#### WHAT TO WORK ON
The answer should consist solely of the lines from the first one below through the line containing "(Prop. 4.4 (i)", copied exactly.

Stored data
import Literature.AlgebraicGeometry.Frobenioids.BaseSquareUniqueness
import HarnessLib

/-!
# Frobenioids I, Corollary 4.12 — `1`-uniqueness of `Ψ⁰ : F_{0_{D₁}} ⥤ F_{0_{D₂}}` and the reduction of
# Cor. 4.12 to the existence of a `1`-commuting equivalence (resp. to a base square and the
# preservation of Frobenius degrees)

Mochizuki, *The geometry of Frobenioids I: the general theory*, Kyushu J. Math. **62** (2008)
293–400, kurims text Cor. 4.12 and its proof pp. 94–95 [cite: MochizukiFrdI2008, Cor. 4.12 p.95].

PROOF-ONLY companion of `DivisorMonoidCategoryTheoreticity.lean` (seat abc-iut-L1-t3: `S.toBaseDeg : C ⥤
D × N_{≥1}`, "`F_{0_D}` is the product category of `D` with the one-object category determined by the
monoid `N_{≥1}`" (Prop. 4.4 (i) p. 83), and the typed `Cor412`), generic over
`S_i : PreFrobenioidData C_i D_i`. The "`D^* ⥲ D`" technique of `BaseSquareUniqueness.lean`, now for functors
out of `D₁ × N_{≥1}`: a morphism `(f, n)` factors as `(f, 1) ≫ (id, n)`; `(f, 1)` is handled by pull-back
morphisms (Def. 1.3 (i)(c), linear by (iv)(b)), `(id, n)` by the morphisms of Frobenius type of degree `n`
out of every object (Def. 1.3 (ii)), and objects over isomorphic bases by Def. 1.3 (i)(b) (pre-steps):

* `nonempty_iso_of_iso_whisker_toBaseDeg`: whiskering with `C₁ → D₁ × N_{≥1}` reflects isomorphy of functors;
* `oneUniqueSquare_toBaseDeg_of_oneCommutes`: ANY equivalence `Ψ⁰` `1`-commuting with `Ψ` over the
  projections `C_i → D_i × N_{≥1}` is `1`-unique ("there exists a 1-unique functor `Ψ⁰`", p. 95);
* `isRigidFunctor_comp_toBaseDeg`: rigidity of `T ⋙ (C → D)` gives rigidity of `T ⋙ (C → D × N_{≥1})`
  ("the rigidity assertion follows from Proposition 1.13, (i)", p. 95);
* `exists_toBaseDeg_equivalence_of_base_square`: a base square `Base₂ ∘ Ψ ≅ Ψ^Base ∘ Base₁` with `Ψ^Base`
  an equivalence, together with "`Ψ` preserves Frobenius degrees", yields `Ψ⁰ := Ψ^Base × id`
  `1`-commuting with `Ψ` (the situation of Cor. 4.11 (ii), (iv) over Div-slim bases; print's general
  argument passes through `C^birat`, Cor. 4.10 and Thm. 3.4 (iv) instead);
* `cor412_of_exists_toBaseDeg_equivalence`, `cor412_of_base_square`: the typed Cor. 4.12 from these inputs.

No statement of the paper is strengthened; nothing here is specific to the abc programme.
-/

namespace Literature.AlgebraicGeometry.Frobenioids

open CategoryTheory Opposite CategoryTheory.Prod

universe w₁ w₂ v₁ v₁' v₂ v₂' v₃ u₁ u₁' u₂ u₂' u₃

namespace PreFrobenioidData

section OneFrobenioid

variable {C₁ : Type u₁} [Category.{v₁} C₁] {D₁ : Type u₁'} [Category.{v₁'} D₁]
variable {S₁ : PreFrobenioidData.{w₁} C₁ D₁}
variable {E : Type u₃} [Category.{v₃} E]

/-- "There exists a `1`-UNIQUE functor `Ψ⁰`" (FrdI Cor. 4.12 p. 95), the uniqueness mechanism: under
Def. 1.3 (i)(a), (i)(b) [pre-steps], (i)(c)+(iv)(b) [linear lifts of base arrows] and (ii) [morphisms of
Frobenius type of every degree out of every object] of `C₁ → D₁` in operations form, whiskering with the
projection `C₁ → D₁ × N_{≥1}`, `A ↦ (Base A, *)`, `φ ↦ (Base φ, deg_Fr φ)`, reflects isomorphy of functors
out of `D₁ × N_{≥1}`. [cite: MochizukiFrdI2008, Cor. 4.12 p.95] -/
theorem nonempty_iso_of_iso_whisker_toBaseDeg
    (hbase : ∀ X : D₁, ∃ A : C₁, Nonempty (S₁.base.obj A ≅ X))
    (hconn : ∀ (A B : C₁) (g : S₁.base.obj A ≅ S₁.base.obj B), ∃ (X : C₁) (φ : X ⟶ A) (ψ : X ⟶ B),
      IsIso (S₁.base.map φ) ∧ S₁.degFr φ = 1 ∧ S₁.degFr ψ = 1 ∧ S₁.base.map φ ≫ g.hom = S₁.base.map ψ)
    (hpb : ∀ (A : C₁) {Y : D₁} (f : Y ⟶ S₁.base.obj A),
      ∃ (A' : C₁) (φ : A' ⟶ A) (e : S₁.base.obj A' ≅ Y), S₁.base.map φ = e.hom ≫ f ∧ S₁.degFr φ = 1)
    (hfrob : ∀ (A : C₁) (n : ℕ+), ∃ (B : C₁) (γ : A ⟶ B), IsIso (S₁.base.map γ) ∧ S₁.degFr γ = n)
    {G G' : D₁ × SingleObj ℕ+ ⥤ E} (τ : S₁.toBaseDeg ⋙ G ≅ S₁.toBaseDeg ⋙ G') : Nonempty (G ≅ G') := by
  classical
  -- the identity of `N_{≥1}` as an arrow of the one-object category
  have hone : ∀ u : SingleObj ℕ+, (𝟙 u : u ⟶ u) = (1 : ℕ+) := fun _ => rfl
  -- pointwise form of `τ`, at `(Base A, u)` for every `u` (all objects of `N_{≥1}` are the same)
  let t : ∀ (A : C₁) (u : SingleObj ℕ+), G.obj (S₁.base.obj A, u) ≅ G'.obj (S₁.base.obj A, u) :=
    fun A _ => τ.app A
  have ht : ∀ ⦃A B : C₁⦄ (φ : A ⟶ B) (u v : SingleObj ℕ+),
      G.map (S₁.base.map φ ×ₘ (S₁.degFr φ : u ⟶ v)) ≫ (t B v).hom =
        (t A u).hom ≫ G'.map (S₁.base.map φ ×ₘ (S₁.degFr φ : u ⟶ v)) :=
    fun A B φ _ _ => τ.hom.naturality φ
  -- INDEPENDENCE over base-isomorphisms `(g, 1)`, from (i)(b)
  have hind : ∀ {A₀ A : C₁} (g : S₁.base.obj A₀ ≅ S₁.base.obj A) (u : SingleObj ℕ+),
      G.map (g.hom ×ₘ 𝟙 u) ≫ (t A u).hom = (t A₀ u).hom ≫ G'.map (g.hom ×ₘ 𝟙 u) := by
    intro A₀ A g u
    obtain ⟨X, φ, ψ, hφ, hφ1, hψ1, hg⟩ := hconn A₀ A g
    have h1 := ht φ u u
    have h2 := ht ψ u u
    rw [hφ1, ← hone u] at h1
    rw [hψ1, ← hone u, ← hg] at h2
    -- `(Base φ, 1)` is invertible
    let I : ((S₁.base.obj X, u) : D₁ × SingleObj ℕ+) ≅ (S₁.base.obj A₀, u) :=
      Iso.prod (asIso (S₁.base.map φ)) (Iso.refl u)
    have hI : I.hom = S₁.base.map φ ×ₘ 𝟙 u := rfl
    rw [← hI] at h1
    have hfac : ((S₁.base.map φ ≫ g.hom) ×ₘ 𝟙 u : ((S₁.base.obj X, u) : D₁ × SingleObj ℕ+) ⟶ (S₁.base.obj A, u)) =
        I.hom ≫ (g.hom ×ₘ 𝟙 u) := by
      rw [hI]; ext <;> simp
    rw [hfac, G.map_comp, G'.map_comp, Category.assoc] at h2
    rw [← cancel_epi (G.map I.hom), h2, reassoc_of% h1]
  -- NATURALITY ALONG `(id, n)` at a base object, from (ii) and independence
  have hdeg : ∀ (A : C₁) {u v : SingleObj ℕ+} (n : u ⟶ v),
      G.map (𝟙 (S₁.base.obj A) ×ₘ n) ≫ (t A v).hom = (t A u).hom ≫ G'.map (𝟙 (S₁.base.obj A) ×ₘ n) := by
    intro A u v n
    obtain ⟨B, γ, hγ, hγn⟩ := hfrob A n
    have h1 := ht γ u v
    rw [hγn] at h1
    have h2 := hind (asIso (S₁.base.map γ)) v
    let I : ((S₁.base.obj A, v) : D₁ × SingleObj ℕ+) ≅ (S₁.base.obj B, v) :=
      Iso.prod (asIso (S₁.base.map γ)) (Iso.refl v)
    have hI : I.hom = (asIso (S₁.base.map γ)).hom ×ₘ 𝟙 v := rfl
    rw [← hI] at h2
    have hfac : (S₁.base.map γ ×ₘ (n : u ⟶ v) : ((S₁.base.obj A, u) : D₁ × SingleObj ℕ+) ⟶ (S₁.base.obj B, v)) =
        (𝟙 (S₁.base.obj A) ×ₘ n) ≫ I.hom := by
      rw [hI]; ext <;> simp
    rw [hfac, G.map_comp, G'.map_comp, Category.assoc, h2] at h1
    rw [← cancel_mono (G'.map I.hom)]
    simpa only [Category.assoc] using h1
  -- choices (i)(a): `A X`, `e X : Base (A X) ≅ X`
  choose A hA using hbase
  have e : ∀ X : D₁, S₁.base.obj (A X) ≅ X := fun X => (hA X).some
  -- components at `P = (X, u)`: transport `t (A X) u` along `(e X, 1)`
  let I : ∀ P : D₁ × SingleObj ℕ+, ((S₁.base.obj (A P.1), P.2) : D₁ × SingleObj ℕ+) ≅ P := fun P =>
    Iso.prod (e P.1) (Iso.refl P.2)
  let c : ∀ P : D₁ × SingleObj ℕ+, G.obj P ≅ G'.obj P := fun P =>
    G.mapIso (I P).symm ≪≫ t (A P.1) P.2 ≪≫ G'.mapIso (I P)
  refine ⟨NatIso.ofComponents c ?_⟩
  rintro ⟨Y, u⟩ ⟨X, u'⟩ ⟨f, n⟩
  show G.map (f ×ₘ n) ≫ G.map ((e X).inv ×ₘ 𝟙 u') ≫ (t (A X) u').hom ≫ G'.map ((e X).hom ×ₘ 𝟙 u') =
    (G.map ((e Y).inv ×ₘ 𝟙 u) ≫ (t (A Y) u).hom ≫ G'.map ((e Y).hom ×ₘ 𝟙 u)) ≫ G'.map (f ×ₘ n)
  -- (i)(c): lift `f ≫ (e X)⁻¹` to a linear `φ : A' → A X` up to `e' : Base A' ≅ Y`
  obtain ⟨A', φ, e', hφ, hφ1⟩ := hpb (A X) (f ≫ (e X).inv)
  have h1 := ht φ u u
  rw [hφ, hφ1, ← hone u] at h1
  -- independence between `A'` and `A Y` along `J := (e' ≫ (e Y)⁻¹, 1)`, and naturality along `(id, n)` at `A X`
  let J : ((S₁.base.obj A', u) : D₁ × SingleObj ℕ+) ≅ (S₁.base.obj (A Y), u) :=
    Iso.prod (e' ≪≫ (e Y).symm) (Iso.refl u)
  have h2 : (G.mapIso J).hom ≫ (t (A Y) u).hom = (t A' u).hom ≫ (G'.mapIso J).hom := hind (e' ≪≫ (e Y).symm) u
  have h2' : (t (A Y) u).hom = (G.mapIso J).inv ≫ (t A' u).hom ≫ (G'.mapIso J).hom :=
    ((Iso.inv_comp_eq _).mpr h2.symm).symm
  have h3 := hdeg (A X) n
  -- the left-hand side: `(f, n) ≫ ((e X)⁻¹, 1) = (e'⁻¹, 1) ≫ (e' ≫ f ≫ (e X)⁻¹, 1) ≫ (id, n)`
  have eL : G.map (f ×ₘ n) ≫ G.map ((e X).inv ×ₘ 𝟙 u') =
      G.map (e'.inv ×ₘ 𝟙 u) ≫ G.map ((e'.hom ≫ f ≫ (e X).inv) ×ₘ 𝟙 u) ≫ G.map (𝟙 (S₁.base.obj (A X)) ×ₘ n) := by
    rw [← G.map_comp, ← G.map_comp, ← G.map_comp]
    congr 1
    ext <;> simp
  have hP : (((e Y).inv ×ₘ 𝟙 u) : ((Y, u) : D₁ × SingleObj ℕ+) ⟶ (S₁.base.obj (A Y), u)) ≫ J.inv =
      e'.inv ×ₘ 𝟙 u := by
    ext <;> simp [J]
  have hQ : J.hom ≫ (((e Y).hom ×ₘ 𝟙 u) : ((S₁.base.obj (A Y), u) : D₁ × SingleObj ℕ+) ⟶ (Y, u)) ≫ (f ×ₘ n) =
      (((e'.hom ≫ f ≫ (e X).inv) ×ₘ 𝟙 u) : ((S₁.base.obj A', u) : D₁ × SingleObj ℕ+) ⟶ (S₁.base.obj (A X), u)) ≫
        (𝟙 (S₁.base.obj (A X)) ×ₘ n) ≫ ((e X).hom ×ₘ 𝟙 u') := by
    ext <;> simp [J]
  rw [reassoc_of% eL, reassoc_of% h3, reassoc_of% h1, h2']
  simp only [Functor.mapIso_inv, Functor.mapIso_hom, Category.assoc, ← G.map_comp_assoc, ← G'.map_comp]
  rw [hP, hQ]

#### OUTPUT BELOW
import Literature.AlgebraicGeometry.Frobenioids.BaseSquareUniqueness
import HarnessLib

/-!
# Frobenioids I, Corollary 4.12 — `1`-uniqueness of `Ψ⁰ : F_{0_{D₁}} ⥤ F_{0_{D₂}}` and the reduction of
# Cor. 4.12 to the existence of a `1`-commuting equivalence (resp. to a base square and the
# preservation of Frobenius degrees)

Mochizuki, *The geometry of Frobenioids I: the general theory*, Kyushu J. Math. **62** (2008)
293–400, kurims text Cor. 4.12 and its proof pp. 94–95 [cite: MochizukiFrdI2008, Cor. 4.12 p.95].

PROOF-ONLY companion of `DivisorMonoidCategoryTheoreticity.lean` (seat abc-iut-L1-t3: `S.toBaseDeg : C ⥤
D × N_{≥1}`, "`F_{0_D}` is the product category of `D` with the one-object category determined by the
monoid `N_{≥1}`" (Prop. 4.4 (i) p. 83), and the typed `Cor412`), generic over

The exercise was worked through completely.